Wouldn't you just have two equations and two unknowns?

Chestermiller

If the flow is steady, first do a shell force balance to determine how the shear stress is varying with distance measured normal to the upper surface. The shear stress at the upper surface is zero. Once you know how the shear stress is varying, you can use Newton's law of viscosity to get the velocity gradient versus position. Make sure you take into account the condition that the velocity gradient is discontinuous at the interface (because of the discontinuity in viscosity). You can then integrate to get the velocity as a function of position, taking into account that the velocity at the lower boundary is zero, and the velocity at the interface between the fluids is continuous.

thshen34

Hi,

Thanks for your input, but isn't this supposed to be done using the Navier Stokes equations?

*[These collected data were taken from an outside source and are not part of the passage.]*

import Summits.ValiantsHypothesis.ValiantsHypothesis.Theorems.SymPencilPerFourPairingDiscSixOnto
import Summits.ValiantsHypothesis.ValiantsHypothesis.Theorems.SymPencilPerFourPairingDiscSixProduct
import Summits.ValiantsHypothesis.ValiantsHypothesis.Theorems.SymPencilPerFourRowPairing
import Summits.ValiantsHypothesis.ValiantsHypothesis.Theorems.SymPencilPerFourLowRankSeven

/-!
# Route `SymPencil` — two-row spaces of dimension six with a per-direction family of `≤ 6`
# squares: the V'-trichotomy and the row form (towards LEAF 5 `stub_twoLineFilter` of
# `Cruxes/SdcSuperquadratic/Lines/sing_six_classification.lean`; `--supports`
# stmt-ValiantsHypothesis-5674 `SdcSuperquadratic`; rung currency only, nothing here bears on
# `VP ≠ VNP`)

* `trichotomy`: a `6`-dimensional `V' ≤ K⁴ × K⁴` on which the pairing discriminant vanishes
  (`A·B = 4Π`) satisfies `α_m ≡ β_m ≡ 0` (`W_col`), or `β_m ≡ β_{m'} ≡ 0`, or `α_m ≡ α_{m'} ≡ 0`
  (`W₂`) — the three cases `SymPencilPerFourPairingDiscSixOnto.inr_pair_vanish_of_onto` /
  `inl_pair_vanish_of_onto` / `SymPencilPerFourPairingDiscSixProduct.coord_pair_vanish_of_not_onto`.
* `twoRows_filter`: for a `6`-dimensional `W ⊆ K^{4×4}` supported on the rows `a ≠ b` whose
  elements all have the swapped property with `≤ 6` squares, the two rows give such a `V'`
  (`SymPencilPerFourRowPairing.pairingDisc_eq_of_sum_sq_swap`: `rank Hess ≤ 7` already makes the
  discriminant vanish), and the vanishing coordinates plus `dim W = 6` identify `W` with the
  coordinate space (`mem_of_support_subset`): `W_col`-type or `W₂`-type, as membership criteria.

Honest framing: lemmas; `27 ≤ sdc(per₄) ≤ 29` unchanged, stmt-5674 open, `VP ≠ VNP` not moved, no
summit statement is proved here.  No definitions, no named facts. [folklore]
-/

noncomputable section

-- single-conjunct layout: Sub = Summit, duplicated namespace component intended
set_option linter.dupNamespace false

namespace Summit.ValiantsHypothesis.ValiantsHypothesis.Theorems.SymPencilPerFourTwoLineFilter

open Matrix MvPolynomial Finset Module
open Literature.Computability.AlgebraicComplexity
open Literature.Computability.AlgebraicComplexity.AlperBogartVelasco
open Summit.ValiantsHypothesis.ValiantsHypothesis.Theorems.SymPencilPerFourPairingDiscSixOnto
open Summit.ValiantsHypothesis.ValiantsHypothesis.Theorems.SymPencilPerFourPairingDiscSixProduct
open Summit.ValiantsHypothesis.ValiantsHypothesis.Theorems.SymPencilPerFourRowPairing

variable {K : Type*} [Field K]

/-! ### The trichotomy on `V' ≤ K⁴ × K⁴` -/

/-- **Trichotomy.**  See the module docstring. [folklore] -/
theorem trichotomy [CharZero K] (V' : Submodule K (Fin 4 ⊕ Fin 4 → K)) (h6 : finrank K V' = 6)
    (hdisc : ∀ Y ∈ V',
      (∑ j, ∏ i, if i = j then Y (Sum.inl i) else Y (Sum.inr i)) *
        (∑ j, ∏ i, if i = j then Y (Sum.inr i) else Y (Sum.inl i)) =
        4 * ∏ i, Y (Sum.inl i) * Y (Sum.inr i)) :
    (∃ m : Fin 4, ∀ Y ∈ V', Y (Sum.inl m) = 0 ∧ Y (Sum.inr m) = 0) ∨
    (∃ m m' : Fin 4, m ≠ m' ∧ ∀ Y ∈ V', Y (Sum.inr m) = 0 ∧ Y (Sum.inr m') = 0) ∨
    (∃ m m' : Fin 4, m ≠ m' ∧ ∀ Y ∈ V', Y (Sum.inl m) = 0 ∧ Y (Sum.inl m') = 0) := by
  classical
  by_cases hα : V'.map (LinearMap.funLeft K K Sum.inl : (Fin 4 ⊕ Fin 4 → K) →ₗ[K] (Fin 4 → K)) = ⊤
  · right; left
    refine inr_pair_vanish_of_onto V' h6 hdisc fun α => ?_
    have hmem : α ∈ V'.map (LinearMap.funLeft K K Sum.inl : (Fin 4 ⊕ Fin 4 → K) →ₗ[K] (Fin 4 → K)) := by
      rw [hα]; exact Submodule.mem_top
    obtain ⟨Y, hY, hYα⟩ := Submodule.mem_map.1 hmem
    exact ⟨Y, hY, fun i => by rw [← hYα]; rfl⟩
  by_cases hβ : V'.map (LinearMap.funLeft K K Sum.inr : (Fin 4 ⊕ Fin 4 → K) →ₗ[K] (Fin 4 → K)) = ⊤
  · right; right
    refine inl_pair_vanish_of_onto V' h6 hdisc fun β => ?_
    have hmem : β ∈ V'.map (LinearMap.funLeft K K Sum.inr : (Fin 4 ⊕ Fin 4 → K) →ₗ[K] (Fin 4 → K)) := by
      rw [hβ]; exact Submodule.mem_top
    obtain ⟨Y, hY, hYβ⟩ := Submodule.mem_map.1 hmem
    exact ⟨Y, hY, fun i => by rw [← hYβ]; rfl⟩
  left
  exact coord_pair_vanish_of_not_onto V' h6 hdisc hα hβ

/-! ### Coordinate subspaces of `K^{4×4}` -/

/-- **A `6`-dimensional subspace supported on six cells is the full coordinate space.**
[folklore] -/
theorem mem_of_support_subset (W : Submodule K (Fin 4 × Fin 4 → K)) (h6 : finrank K W = 6)
    (T : Finset (Fin 4 × Fin 4)) (hT : T.card = 6) (hW : ∀ x ∈ W, ∀ c, c ∉ T → x c = 0)
    (x : Fin 4 × Fin 4 → K) (hx : ∀ c, c ∉ T → x c = 0) : x ∈ W := by
  classical
  set C : Submodule K (Fin 4 × Fin 4 → K) :=
    Submodule.span K ↑(T.image fun c => (Pi.single c (1 : K) : Fin 4 × Fin 4 → K)) with hCdef
  have hCle : finrank K C ≤ 6 := by
    rw [hCdef]
    exact (finrank_span_finset_le_card _).trans (Finset.card_image_le.trans hT.le)
  have hmemC : ∀ z : Fin 4 × Fin 4 → K, (∀ c, c ∉ T → z c = 0) → z ∈ C := by
    intro z hz
    have hdecomp : z = ∑ c ∈ T, z c • (Pi.single c (1 : K) : Fin 4 × Fin 4 → K) :=
      calc z = ∑ c, (Pi.single c (z c) : Fin 4 × Fin 4 → K) := (Finset.univ_sum_single z).symm
        _ = ∑ c ∈ T, (Pi.single c (z c) : Fin 4 × Fin 4 → K) := by
          symm
          refine Finset.sum_subset (Finset.subset_univ T) fun c _ hc => ?_
          rw [hz c hc, Pi.single_zero]
        _ = ∑ c ∈ T, z c • (Pi.single c (1 : K) : Fin 4 × Fin 4 → K) :=
          Finset.sum_congr rfl fun c _ => by
            ext c'
            by_cases hc : c' = c
            · subst hc; simp
            · simp [hc]
    rw [hdecomp]
    exact Submodule.sum_mem _ fun c hc => Submodule.smul_mem _ _
      (Submodule.subset_span (Finset.mem_coe.2 (Finset.mem_image_of_mem _ hc)))
  have hWC : W ≤ C := fun y hy => hmemC y (hW y hy)
  have hWeq : W = C := Submodule.eq_of_le_of_finrank_le hWC (hCle.trans h6.ge)
  rw [hWeq]
  exact hmemC x hx

/-- `Fin 4` is covered by two disjoint pairs. [folklore] -/
theorem fin4_of_two_pairs : ∀ p q a b i : Fin 4, p ≠ q → a ≠ b → a ≠ p → a ≠ q → b ≠ p → b ≠ q →
    i ≠ a → i ≠ b → i = p ∨ i = q := by
  decide

/-! ### The row form -/

/-- **Two rows.**  A `6`-dimensional `W` supported on the rows `a ≠ b`, all of whose elements have
the swapped property with `≤ 6` squares, is `W_col`-type or `W₂`-type (membership criteria).
[folklore] -/
theorem twoRows_filter [CharZero K] (W : Submodule K (Fin 4 × Fin 4 → K)) (h6 : finrank K W = 6)
    (a b : Fin 4) (hab : a ≠ b) (hrows : ∀ x ∈ W, ∀ i j : Fin 4, i ≠ a → i ≠ b → x (i, j) = 0)
    (hP : ∀ y ∈ W, ∃ (c : Fin 6 → K) (Λ : Fin 6 → ((Fin 4 × Fin 4 → K) →ₗ[K] K)),
      ∀ u : Fin 4 × Fin 4 → K, ∃ e₀ e₁ : K, ∀ s : K,
        eval (u + s • y) (perPoly (Fin 4) K) = e₀ + s * e₁ + s ^ 2 * ∑ k, c k * (Λ k u) ^ 2) :
    (∃ m : Fin 4, ∀ x : Fin 4 × Fin 4 → K, x ∈ W ↔
        ((∀ i j : Fin 4, i ≠ a → i ≠ b → x (i, j) = 0) ∧ x (a, m) = 0 ∧ x (b, m) = 0)) ∨
    (∃ m m' : Fin 4, m ≠ m' ∧ ∀ x : Fin 4 × Fin 4 → K, x ∈ W ↔
        ((∀ i j : Fin 4, i ≠ a → i ≠ b → x (i, j) = 0) ∧ x (b, m) = 0 ∧ x (b, m') = 0)) ∨
    (∃ m m' : Fin 4, m ≠ m' ∧ ∀ x : Fin 4 × Fin 4 → K, x ∈ W ↔
        ((∀ i j : Fin 4, i ≠ b → i ≠ a → x (i, j) = 0) ∧ x (a, m) = 0 ∧ x (a, m') = 0)) := by
  classical
  -- the two rows as a point of `K⁴ × K⁴`
  let φ : (Fin 4 × Fin 4 → K) →ₗ[K] (Fin 4 ⊕ Fin 4 → K) :=
    { toFun := fun x c => Sum.elim (fun i => x (a, i)) (fun i => x (b, i)) c
      map_add' := fun x y => by funext c; rcases c with i | i <;> rfl
      map_smul' := fun t x => by funext c; rcases c with i | i <;> rfl }
  have hφl : ∀ x i, φ x (Sum.inl i) = x (a, i) := fun _ _ => rfl
  have hφr : ∀ x i, φ x (Sum.inr i) = x (b, i) := fun _ _ => rfl
  set V' : Submodule K (Fin 4 ⊕ Fin 4 → K) := W.map φ with hV'
  have hker : (W ⊓ LinearMap.ker φ : Submodule K _) = ⊥ := by
    refine (Submodule.eq_bot_iff _).2 fun x hx => ?_
    rw [Submodule.mem_inf, LinearMap.mem_ker] at hx
    funext c
    obtain ⟨i, j⟩ := c
    by_cases hia : i = a
    · subst hia; simpa [hφl] using congr_fun hx.2 (Sum.inl j)
    by_cases hib : i = b
    · subst hib; simpa [hφr] using congr_fun hx.2 (Sum.inr j)
    exact hrows x hx.1 i j hia hib
  have hV'6 : finrank K V' = 6 := by
    have h := finrank_eq_finrank_map_add_finrank_inf_ker W φ
    rw [hker, finrank_bot, add_zero, h6] at h
    rw [hV', ← h]
  have hdisc : ∀ Y ∈ V',
      (∑ j, ∏ i, if i = j then Y (Sum.inl i) else Y (Sum.inr i)) *
        (∑ j, ∏ i, if i = j then Y (Sum.inr i) else Y (Sum.inl i)) =
        4 * ∏ i, Y (Sum.inl i) * Y (Sum.inr i) := by
    intro Y hY
    rw [hV', Submodule.mem_map] at hY
    obtain ⟨x, hx, rfl⟩ := hY
    have h := pairingDisc_eq_of_sum_sq_swap (ι := Fin 6) (by simp) x (hP x hx) hab
    simpa [hφl, hφr] using h
  have hmemV' : ∀ x ∈ W, φ x ∈ V' := fun x hx => by
    rw [hV']; exact Submodule.mem_map_of_mem hx
  rcases trichotomy V' hV'6 hdisc with ⟨m, hm⟩ | ⟨m, m', hmm, hm⟩ | ⟨m, m', hmm, hm⟩
  · -- `W_col`-type
    left
    refine ⟨m, fun x => ⟨fun hx => ⟨hrows x hx, ?_, ?_⟩, fun hx => ?_⟩⟩
    · simpa [hφl] using (hm _ (hmemV' x hx)).1
    · simpa [hφr] using (hm _ (hmemV' x hx)).2
    · set T : Finset (Fin 4 × Fin 4) := ({a, b} : Finset (Fin 4)) ×ˢ (Finset.univ.erase m) with hT
      have memT : ∀ c : Fin 4 × Fin 4, c ∈ T ↔ (c.1 = a ∨ c.1 = b) ∧ c.2 ≠ m := fun c => by
        rw [hT, Finset.mem_product, Finset.mem_insert, Finset.mem_singleton, Finset.mem_erase]
        simp only [Finset.mem_univ, and_true]
      have hTc : T.card = 6 := by
        rw [hT, Finset.card_product, Finset.card_pair hab, Finset.card_erase_of_mem (Finset.mem_univ m),
          Finset.card_univ, Fintype.card_fin]
      refine mem_of_support_subset W h6 T hTc (fun y hy c hc => ?_) x (fun c hc => ?_)
      · rw [memT] at hc
        obtain ⟨i, j⟩ := c
        by_cases hia : i = a
        · subst hia
          have hj : j = m := by simpa using hc
          rw [hj]; simpa [hφl] using (hm _ (hmemV' y hy)).1
        by_cases hib : i = b
        · subst hib
          have hj : j = m := by simpa [hia] using hc
          rw [hj]; simpa [hφr] using (hm _ (hmemV' y hy)).2
        exact hrows y hy i j hia hib
      · rw [memT] at hc
        obtain ⟨i, j⟩ := c
        by_cases hia : i = a
        · subst hia
          have hj : j = m := by simpa using hc
          rw [hj]; exact hx.2.1
        by_cases hib : i = b
        · subst hib
          have hj : j = m := by simpa [hia] using hc
          rw [hj]; exact hx.2.2
        exact hx.1 i j hia hib
  · -- `W₂`-type, row `b` in the coordinate plane
    right; left
    refine ⟨m, m', hmm, fun x => ⟨fun hx => ⟨hrows x hx, ?_, ?_⟩, fun hx => ?_⟩⟩
    · simpa [hφr] using (hm _ (hmemV' x hx)).1
    · simpa [hφr] using (hm _ (hmemV' x hx)).2
    · set T : Finset (Fin 4 × Fin 4) :=
        ({a} : Finset (Fin 4)) ×ˢ Finset.univ ∪ ({b} : Finset (Fin 4)) ×ˢ ((Finset.univ.erase m).erase m')
        with hT
      have memT : ∀ c : Fin 4 × Fin 4, c ∈ T ↔ c.1 = a ∨ (c.1 = b ∧ c.2 ≠ m' ∧ c.2 ≠ m) := fun c => by
        rw [hT, Finset.mem_union, Finset.mem_product, Finset.mem_product, Finset.mem_singleton,
          Finset.mem_singleton, Finset.mem_erase, Finset.mem_erase]
        simp only [Finset.mem_univ, and_true]
      have hTc : T.card = 6 := by
        rw [hT, Finset.card_union_of_disjoint, Finset.card_product, Finset.card_product,
          Finset.card_singleton, Finset.card_singleton, Finset.card_univ, Fintype.card_fin,
          Finset.card_erase_of_mem (Finset.mem_erase.2 ⟨hmm.symm, Finset.mem_univ _⟩),
          Finset.card_erase_of_mem (Finset.mem_univ _), Finset.card_univ, Fintype.card_fin]
        rw [Finset.disjoint_left]
        intro c hc1 hc2
        rw [Finset.mem_product, Finset.mem_singleton] at hc1 hc2
        exact hab (hc1.1.symm.trans hc2.1)
      refine mem_of_support_subset W h6 T hTc (fun y hy c hc => ?_) x (fun c hc => ?_)
      · rw [memT] at hc
        obtain ⟨i, j⟩ := c
        by_cases hia : i = a
        · exact absurd (Or.inl hia) hc
        by_cases hib : i = b
        · subst hib
          have hj : j = m' ∨ j = m := by
            by_contra hn; push Not at hn; exact hc (Or.inr ⟨rfl, hn.1, hn.2⟩)
          rcases hj with rfl | rfl
          · simpa [hφr] using (hm _ (hmemV' y hy)).2
          · simpa [hφr] using (hm _ (hmemV' y hy)).1
        exact hrows y hy i j hia hib
      · rw [memT] at hc
        obtain ⟨i, j⟩ := c
        by_cases hia : i = a
        · exact absurd (Or.inl hia) hc
        by_cases hib : i = b
        · subst hib
          have hj : j = m' ∨ j = m := by
            by_contra hn; push Not at hn; exact hc (Or.inr ⟨rfl, hn.1, hn.2⟩)
          rcases hj with rfl | rfl
          · exact hx.2.2
          · exact hx.2.1
        exact hx.1 i j hia hib
  · -- `W₂`-type, row `a` in the coordinate plane
    right; right
    refine ⟨m, m', hmm, fun x => ⟨fun hx => ⟨fun i j hib hia => hrows x hx i j hia hib, ?_, ?_⟩,
      fun hx => ?_⟩⟩
    · simpa [hφl] using (hm _ (hmemV' x hx)).1
    · simpa [hφl] using (hm _ (hmemV' x hx)).2
    · set T : Finset (Fin 4 × Fin 4) :=
        ({b} : Finset (Fin 4)) ×ˢ Finset.univ ∪ ({a} : Finset (Fin 4)) ×ˢ ((Finset.univ.erase m).erase m')
        with hT
      have memT : ∀ c : Fin 4 × Fin 4, c ∈ T ↔ c.1 = b ∨ (c.1 = a ∧ c.2 ≠ m' ∧ c.2 ≠ m) := fun c => by
        rw [hT, Finset.mem_union, Finset.mem_product, Finset.mem_product, Finset.mem_singleton,
          Finset.mem_singleton, Finset.mem_erase, Finset.mem_erase]
        simp only [Finset.mem_univ, and_true]
      have hTc : T.card = 6 := by
        rw [hT, Finset.card_union_of_disjoint, Finset.card_product, Finset.card_product,
          Finset.card_singleton, Finset.card_singleton, Finset.card_univ, Fintype.card_fin,
          Finset.card_erase_of_mem (Finset.mem_erase.2 ⟨hmm.symm, Finset.mem_univ _⟩),
          Finset.card_erase_of_mem (Finset.mem_univ _), Finset.card_univ, Fintype.card_fin]
        rw [Finset.disjoint_left]
        intro c hc1 hc2
        rw [Finset.mem_product, Finset.mem_singleton] at hc1 hc2
        exact hab (hc2.1.symm.trans hc1.1)
      refine mem_of_support_subset W h6 T hTc (fun y hy c hc => ?_) x (fun c hc => ?_)
      · rw [memT] at hc
        obtain ⟨i, j⟩ := c
        by_cases hib : i = b
        · exact absurd (Or.inl hib) hc
        by_cases hia : i = a
        · subst hia
          have hj : j = m' ∨ j = m := by
            by_contra hn; push Not at hn; exact hc (Or.inr ⟨rfl, hn.1, hn.2⟩)
          rcases hj with rfl | rfl
          · simpa [hφl] using (hm _ (hmemV' y hy)).2
          · simpa [hφl] using (hm _ (hmemV' y hy)).1
        exact hrows y hy i j hia hib
      · rw [memT] at hc
        obtain ⟨i, j⟩ := c
        by_cases hib : i = b
        · exact absurd (Or.inl hib) hc
        by_cases hia : i = a
        · subst hia
          have hj : j = m' ∨ j = m := by
            by_contra hn; push Not at hn; exact hc (Or.inr ⟨rfl, hn.1, hn.2⟩)
          rcases hj with rfl | rfl
          · exact hx.2.2
          · exact hx.2.1
        exact hx.1 i j hib hia

end Summit.ValiantsHypothesis.ValiantsHypothesis.Theorems.SymPencilPerFourTwoLineFilter

end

That is how it was done for one layer. Could you provide some equations with what you are saying?

Thanks

Chestermiller

Yes. Express the NS equations in coordinates perpendicular and parallel to the incline. You only need to use the equation parallel to the incline. Velocity is not changing along the direction parallel to the incline, and neither is the pressure. You are left with the ρgsinθ term and the second derivative of the velocity with respect to y term in the equation. You need to integrate twice with respect to y, and you need to match the shear stresses at the interface between the two fluids: η(dv/dy) is continuous at the interface, so dv/dy is discontinuous. You have zero shear stress (velocity gradient) at the top boundary, and zero velocity at the bottom boundary. This should give you your constants of integration.